Trump to phase out mortgage relief as delinquency risks grow among FHA-backed loans

While overall mortgage performance improved in March, borrowers with Federal Housing Administration (FHA) loans continue to struggle, according to the latest Loan Monitoring Survey from the Mortgage Bankers Association (MBA).
As of March 31, 0.36% of mortgage loans were in forbearance, down from 0.38% in February. That translates to about 180,000 homeowners still in active plans. Since the start of the pandemic, servicers have handled roughly 8.6 million forbearance cases.
“Overall mortgage performance improved in March, with more borrowers making their mortgage payments and fewer borrowers in forbearance and loan workouts compared to the prior month,” said Marina Walsh, vice president of industry analysis at MBA. She linked the improvement to seasonal factors like tax refunds and recovery from natural disasters.
But Walsh also pointed to deeper signs of stress, especially among government-backed borrowers.
“The labor market is relatively healthy, which is helping mortgage performance remain strong,” she said in the report. “However, compared to one year ago, there are fewer borrowers current on their mortgages. Also, more borrowers in loan workouts – particularly those with FHA loans – are having difficulty staying current.”
While forbearance rates declined across the board – Fannie Mae and Freddie Mac loans fell to 0.13%, Ginnie Mae (including FHA/VA) dipped to 0.83%, and portfolio/private-label securities (PLS) dropped to 0.33% – the performance of FHA loans after loan modifications is worsening.
Of all completed workouts since 2020, only 67.83% were current as of March, a modest improvement from February’s 66.36% but still over 7.5 percentage points lower than the same time last year.
The Trump administration has also announced its decision to end FHA’s COVID-era mortgage assistance program by September, an effort originally launched in 2020 and later extended by the Biden administration.
The policy allowed FHA to front payments on behalf of distressed borrowers, but critics now argue that it’s propping up unsustainable loans and delaying the return of needed housing inventory to the market.
Read more: MBA urges FHA to tweak "complex" payment supplement partial claim rule
Of the 52,531 FHA loans that went seriously delinquent in 2024, only nine resulted in foreclosure, an editorial published earlier this year in The Wall Street Journal claimed. The piece called the program a “subprime housing bubble” waiting to burst and warned it was putting taxpayers at risk.
Although the national mortgage delinquency rate remains far below levels seen during the Great Recession, it rose to 3.53% in February, according to data from Intercontinental Exchange (ICE). At the same time, ATTOM Data reported that one in every 1,515 US housing units received a foreclosure filing in Q1 2025.
Delinquencies and defaults are concentrated in specific regions. Washington, Idaho, Alaska, Oregon, and Colorado had the highest shares of current loans in March, while Louisiana, Mississippi, Indiana, West Virginia, and Alabama ranked lowest.

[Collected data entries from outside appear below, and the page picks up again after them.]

/-- **The chain walk.** If `g : ℝ → ℝ` has oscillation `< ε` between meshes `0 < δ' ≤ δ < δ₀` with
`δ − δ' ≤ δ²`, then for `0 < m ≤ M < δ₀` every value between `g m` and `g M` is `ε`-close to `g δ` for
some `δ ∈ [m, M]`: walk down the finite chain `c₀ = M`, `c_{i+1} = max m (cᵢ − m²)`, which reaches `m`,
and apply the discrete intermediate value property. [folklore] -/
theorem exists_abs_sub_lt_of_chain_iv {g : ℝ → ℝ} {ε δ₀ m M : ℝ} (hε : 0 < ε)
    (hosc : ∀ δ δ', 0 < δ' → δ' ≤ δ → δ < δ₀ → δ - δ' ≤ δ ^ 2 → |g δ - g δ'| < ε)
    (hm : 0 < m) (hmM : m ≤ M) (hM : M < δ₀) {v : ℝ}
    (hv : (g m ≤ v ∧ v ≤ g M) ∨ (g M ≤ v ∧ v ≤ g m)) :
    ∃ δ, m ≤ δ ∧ δ ≤ M ∧ |g δ - v| < ε := by
  -- the chain `c 0 = M`, `c (i+1) = max m (c i - m²)`
  obtain ⟨c, hc0, hcs⟩ : ∃ c : ℕ → ℝ, c 0 = M ∧ ∀ i, c (i + 1) = max m (c i - m ^ 2) :=
    ⟨fun i => (fun x => max m (x - m ^ 2))^[i] M, rfl, fun i => Function.iterate_succ_apply' _ _ _⟩
  have hm2 : 0 < m ^ 2 := by positivity
  have hcm : ∀ i, m ≤ c i := fun i => by
    cases i with
    | zero => rw [hc0]; exact hmM
    | succ i => rw [hcs]; exact le_max_left _ _
  have hcM : ∀ i, c i ≤ M := fun i => by
    induction i with
    | zero => rw [hc0]
    | succ i ih => rw [hcs]; exact max_le hmM (by linarith)
  have hsucc : ∀ i, c (i + 1) ≤ c i := fun i => by rw [hcs]; exact max_le (hcm i) (by linarith)
  -- consecutive values of `g` along the chain are `ε`-close (STEP 1)
  have hstep : ∀ i, |g (c (i + 1)) - g (c i)| < ε := by
    intro i
    rw [abs_sub_comm]
    refine hosc (c i) (c (i + 1)) (hm.trans_le (hcm _)) (hsucc i) ((hcM i).trans_lt hM) ?_
    have h1 : c i - m ^ 2 ≤ c (i + 1) := by rw [hcs]; exact le_max_right _ _
    linarith [pow_le_pow_left₀ hm.le (hcm i) 2]
  -- the chain reaches `m`
  have hbound : ∀ i : ℕ, c i ≤ max m (M - i * m ^ 2) := by
    intro i
    induction i with
    | zero =>
      rw [hc0, Nat.cast_zero, zero_mul, sub_zero]
      exact le_max_right _ _
    | succ i ih =>
      rw [hcs]
      refine max_le (le_max_left _ _) ?_
      rcases le_total m (M - i * m ^ 2) with h | h
      · rw [max_eq_right h] at ih
        refine le_max_of_le_right ?_
        rw [show M - ((i + 1 : ℕ) : ℝ) * m ^ 2 = (M - i * m ^ 2) - m ^ 2 by push_cast; ring]
        linarith
      · rw [max_eq_left h] at ih
        exact le_max_of_le_left (by linarith)
  obtain ⟨N, hN⟩ := exists_nat_ge ((M - m) / m ^ 2)
  have hcN : c N = m := by
    refine le_antisymm ((hbound N).trans (max_le le_rfl ?_)) (hcm N)
    rw [div_le_iff₀ hm2] at hN
    linarith
  -- discrete intermediate values along the chain
  rcases hv with ⟨h1, h2⟩ | ⟨h1, h2⟩
  · -- `g m ≤ v ≤ g M`: decreasing crossing from `g (c 0) = g M` to `g (c N) = g m`
    obtain ⟨i, hi⟩ := exists_abs_sub_lt_of_steps_down_iv (f := fun i => g (c i)) hε
      (show v ≤ g (c 0) by rw [hc0]; exact h2) hstep N (show g (c N) ≤ v by rw [hcN]; exact h1)
    exact ⟨c i, hcm i, hcM i, hi⟩
  · -- `g M ≤ v ≤ g m`: increasing crossing
    obtain ⟨i, hi⟩ := exists_abs_sub_lt_of_steps_up_iv (f := fun i => g (c i)) hε
      (show g (c 0) ≤ v by rw [hc0]; exact h1) hstep N (show v ≤ g (c N) by rw [hcN]; exact h2)
    exact ⟨c i, hcm i, hcM i, hi⟩

/-- **Near values at small meshes.** If `g` has small oscillation below `δ₀` (STEP 1 with `ε`) and along two
mesh sequences `ua`, `ub → 0⁺` the values `g ∘ ua → A ≤ v`, `g ∘ ub → B ≥ v`, then below every `δ₁ > 0`
there is a mesh `δ` with `|g δ − v| < ε`. [folklore] -/
theorem exists_mesh_near_iv {g : ℝ → ℝ} {ε δ₀ δ₁ : ℝ} (hε : 0 < ε) (hδ₀ : 0 < δ₀) (hδ₁ : 0 < δ₁)
    (hosc : ∀ δ δ', 0 < δ' → δ' ≤ δ → δ < δ₀ → δ - δ' ≤ δ ^ 2 → |g δ - g δ'| < ε)
    {ua ub : ℕ → ℝ} (hua : Tendsto ua atTop (𝓝[>] (0 : ℝ))) (hub : Tendsto ub atTop (𝓝[>] (0 : ℝ)))
    {A B v : ℝ} (hA : Tendsto (fun k => g (ua k)) atTop (𝓝 A))
    (hB : Tendsto (fun k => g (ub k)) atTop (𝓝 B)) (hAv : A ≤ v) (hvB : v ≤ B) :
    ∃ δ, 0 < δ ∧ δ < δ₁ ∧ |g δ - v| < ε := by
  have hmin : 0 < min δ₀ δ₁ := lt_min hδ₀ hδ₁
  -- a small mesh of the first sequence with value near `A`
  have hea : ∀ᶠ i in atTop, 0 < ua i ∧ ua i < min δ₀ δ₁ :=
    (tendsto_nhdsWithin_iff.1 hua).2.and
      ((tendsto_nhdsWithin_iff.1 hua).1.eventually (eventually_lt_nhds hmin))
  have hga : ∀ᶠ i in atTop, |g (ua i) - A| < ε := by
    simpa only [Real.dist_eq] using Metric.tendsto_nhds.1 hA ε hε
  obtain ⟨i, ⟨hia0, hiam⟩, hia⟩ := (hea.and hga).exists
  -- a small mesh of the second sequence with value near `B`
  have heb : ∀ᶠ j in atTop, 0 < ub j ∧ ub j < min δ₀ δ₁ :=
    (tendsto_nhdsWithin_iff.1 hub).2.and
      ((tendsto_nhdsWithin_iff.1 hub).1.eventually (eventually_lt_nhds hmin))
  have hgb : ∀ᶠ j in atTop, |g (ub j) - B| < ε := by
    simpa only [Real.dist_eq] using Metric.tendsto_nhds.1 hB ε hε
  obtain ⟨j, ⟨hjb0, hjbm⟩, hjb⟩ := (heb.and hgb).exists
  have haδ₀ : ua i < δ₀ := hiam.trans_le (min_le_left _ _)
  have haδ₁ : ua i < δ₁ := hiam.trans_le (min_le_right _ _)
  have hbδ₀ : ub j < δ₀ := hjbm.trans_le (min_le_left _ _)
  have hbδ₁ : ub j < δ₁ := hjbm.trans_le (min_le_right _ _)
  rw [abs_lt] at hia hjb
  by_cases hva : v ≤ g (ua i)
  · exact ⟨ua i, hia0, haδ₁, by rw [abs_lt]; constructor <;> linarith [hia.2]⟩
  by_cases hvb : g (ub j) ≤ v
  · exact ⟨ub j, hjb0, hbδ₁, by rw [abs_lt]; constructor <;> linarith [hjb.1]⟩
  push Not at hva hvb
  -- `g (ua i) < v < g (ub j)`: walk between the two meshes
  have hv' : (g (min (ua i) (ub j)) ≤ v ∧ v ≤ g (max (ua i) (ub j))) ∨
      (g (max (ua i) (ub j)) ≤ v ∧ v ≤ g (min (ua i) (ub j))) := by
    rcases le_total (ua i) (ub j) with h | h
    · rw [min_eq_left h, max_eq_right h]
      exact Or.inl ⟨hva.le, hvb.le⟩
    · rw [min_eq_right h, max_eq_left h]
      exact Or.inr ⟨hva.le, hvb.le⟩
  obtain ⟨δ, hmδ, hδM, hδv⟩ := exists_abs_sub_lt_of_chain_iv hε hosc (lt_min hia0 hjb0) min_le_max
    (max_lt haδ₀ hbδ₀) hv'
  exact ⟨δ, (lt_min hia0 hjb0).trans_le hmδ, hδM.trans_lt (max_lt haδ₁ hbδ₁), hδv⟩

/-! ### The pinned zoom under a change of mesh -/

/-- `[((δ/δ') p)/δ] = [p/δ']` for `δ, δ' ≠ 0`: the lattice approximation commutes with dilations.
[folklore] -/
theorem latticeApprox_smul_iv {δ δ' : ℝ} (hδ : δ ≠ 0) (hδ' : δ' ≠ 0) (p : EuclideanSpace ℝ (Fin 3)) :
    latticeApprox δ ((δ / δ') • p) = latticeApprox δ' p := by
  funext j
  rw [latticeApprox_apply, latticeApprox_apply, PiLp.smul_apply, smul_eq_mul]
  congr 1
  field_simp

/-- **The pinned zoom at mesh `δ'` is the pinned zoom at mesh `δ ∈ (0,1]` at the dilated configuration**,
up to the ratio of renormalisations: `F_{δ'}(x) = (ρ_pin(δ')/ρ_pin(δ))ⁿ F_δ((δ/δ') x)`. [folklore] -/
theorem rescaledCorrelator_of_pos_iv {δ δ' : ℝ} (hδ : δ ∈ Set.Ioc (0 : ℝ) 1) (hδ' : 0 < δ') (n : ℕ)
    (x : Fin n → EuclideanSpace ℝ (Fin 3)) :
    rescaledCorrelator (criticalCorr 3) rhoPin n δ' x =
      (rhoPin δ' / rhoPin δ) ^ n *
        rescaledCorrelator (criticalCorr 3) rhoPin n δ (fun i => (δ / δ') • x i) := by
  rw [rescaledCorrelator_apply, rescaledCorrelator_apply]
  simp only [latticeApprox_smul_iv hδ.1.ne' hδ'.ne']
  rw [div_pow, ← mul_assoc, div_mul_cancel₀ _ (pow_ne_zero n (rhoPin_pos δ hδ).ne')]

/-- `⟨σ₀σ_{⌊1/δ⌋e₀}⟩ > 0` for `0 < δ ≤ 1` (`ρ_pin(δ)² = 1/⟨σ₀σ_{⌊1/δ⌋e₀}⟩ > 0`). [folklore] -/
theorem criticalTwoPoint_pin_pos_iv {δ : ℝ} (hδ : 0 < δ) (hδ1 : δ ≤ 1) :
    0 < criticalTwoPoint 3 (Pi.single 0 (⌊1 / δ⌋ : ℤ) : Site 3) := by
  have h := pow_pos (rhoPin_pos δ ⟨hδ, hδ1⟩) 2
  rw [rhoPin_sq] at h
  exact inv_pos.1 h

/-- **The ratio of pinned renormalisations at comparable meshes tends to `1`.** Under the two-point law
`⟨σ₀σ_y⟩_{β_c}‖y‖₂^{2Δ} → c > 0`, along mesh sequences `a_j, b_j → 0⁺` with `b_j/a_j → 1`,
`ρ_pin(b_j)/ρ_pin(a_j) → 1`: `ρ_pin² = 1/⟨σ₀σ_{⌊1/δ⌋e₀}⟩` and `⟨σ₀σ_{⌊1/δ⌋e₀}⟩ δ^{-2Δ} → c` along both
sequences (`tendsto_criticalTwoPoint_pin_mul_rpow`). [folklore] -/
theorem tendsto_rhoPin_div_iv {Δ c : ℝ} (hc : 0 < c)
    (hG : Tendsto (fun y : Site 3 => criticalTwoPoint 3 y * Real.sqrt (∑ i, ((y i : ℝ)) ^ 2) ^ (2 * Δ))
      cofinite (𝓝 c))
    {a b : ℕ → ℝ} (hua : Tendsto a atTop (𝓝[>] (0 : ℝ))) (hub : Tendsto b atTop (𝓝[>] (0 : ℝ)))
    (hs : Tendsto (fun j => b j / a j) atTop (𝓝 1)) :
    Tendsto (fun j => rhoPin (b j) / rhoPin (a j)) atTop (𝓝 1) := by
  have hapos : ∀ᶠ j in atTop, 0 < a j := (tendsto_nhdsWithin_iff.1 hua).2
  have hbpos : ∀ᶠ j in atTop, 0 < b j := (tendsto_nhdsWithin_iff.1 hub).2
  have ha1 : ∀ᶠ j in atTop, a j ≤ 1 :=
    (tendsto_nhdsWithin_iff.1 hua).1.eventually (eventually_le_nhds one_pos)
  have hb1 : ∀ᶠ j in atTop, b j ≤ 1 :=
    (tendsto_nhdsWithin_iff.1 hub).1.eventually (eventually_le_nhds one_pos)
  have hA := tendsto_criticalTwoPoint_pin_mul_rpow (Δ := Δ) hG hua
  have hB := tendsto_criticalTwoPoint_pin_mul_rpow (Δ := Δ) hG hub
  have hS : Tendsto (fun j => (b j / a j) ^ (2 * Δ)) atTop (𝓝 1) := by
    have h := hs.rpow_const (p := 2 * Δ) (Or.inl one_ne_zero)
    rwa [Real.one_rpow] at h
  -- the squared ratio
  have hsq : Tendsto (fun j => (rhoPin (b j) / rhoPin (a j)) ^ 2) atTop (𝓝 1) := by
    have hlim : Tendsto (fun j =>
        criticalTwoPoint 3 (Pi.single 0 (⌊1 / a j⌋ : ℤ) : Site 3) * a j ^ (-(2 * Δ)) /
          (criticalTwoPoint 3 (Pi.single 0 (⌊1 / b j⌋ : ℤ) : Site 3) * b j ^ (-(2 * Δ))) /
          (b j / a j) ^ (2 * Δ)) atTop (𝓝 (c / c / 1)) :=
      (hA.div hB hc.ne').div hS one_ne_zero
    rw [div_self hc.ne', div_one] at hlim
    refine hlim.congr' ?_
    filter_upwards [hapos, hbpos, ha1, hb1] with j hja hjb hja1 hjb1
    have hGa := criticalTwoPoint_pin_pos_iv hja hja1
    have hGb := criticalTwoPoint_pin_pos_iv hjb hjb1
    have hpa : 0 < a j ^ (2 * Δ) := Real.rpow_pos_of_pos hja _
    have hpb : 0 < b j ^ (2 * Δ) := Real.rpow_pos_of_pos hjb _
    rw [div_pow, rhoPin_sq, rhoPin_sq, inv_div_inv, Real.rpow_neg hja.le, Real.rpow_neg hjb.le,
      Real.div_rpow hjb.le hja.le]
    field_simp
  -- square roots
  have h := hsq.sqrt
  rw [Real.sqrt_one] at h
  refine h.congr' ?_
  filter_upwards [hapos, hbpos, ha1, hb1] with j hja hjb hja1 hjb1
  exact Real.sqrt_sq (div_pos (rhoPin_pos _ ⟨hjb, hjb1⟩) (rhoPin_pos _ ⟨hja, hja1⟩)).le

By forbearance reason, most borrowers (76%) cited hardship from job loss, disability, or other personal challenges. Another 21.4% were recovering from natural disasters, and just 2.6% remained in plans specifically tied to COVID-19.
While the share of loans in forbearance declined, most active cases were still in early stages. About 64% of forbearances were initial entries, with 17.6% in extensions, and 18.4% representing re-entries—some of which included extensions as well.
Overall, 95.56% of loans were current in March, up from 95.16% in February but still below the 95.92% reported a year ago. And while the loan workout rate dipped slightly to 6.47%, it remains higher than last year’s 6.11%.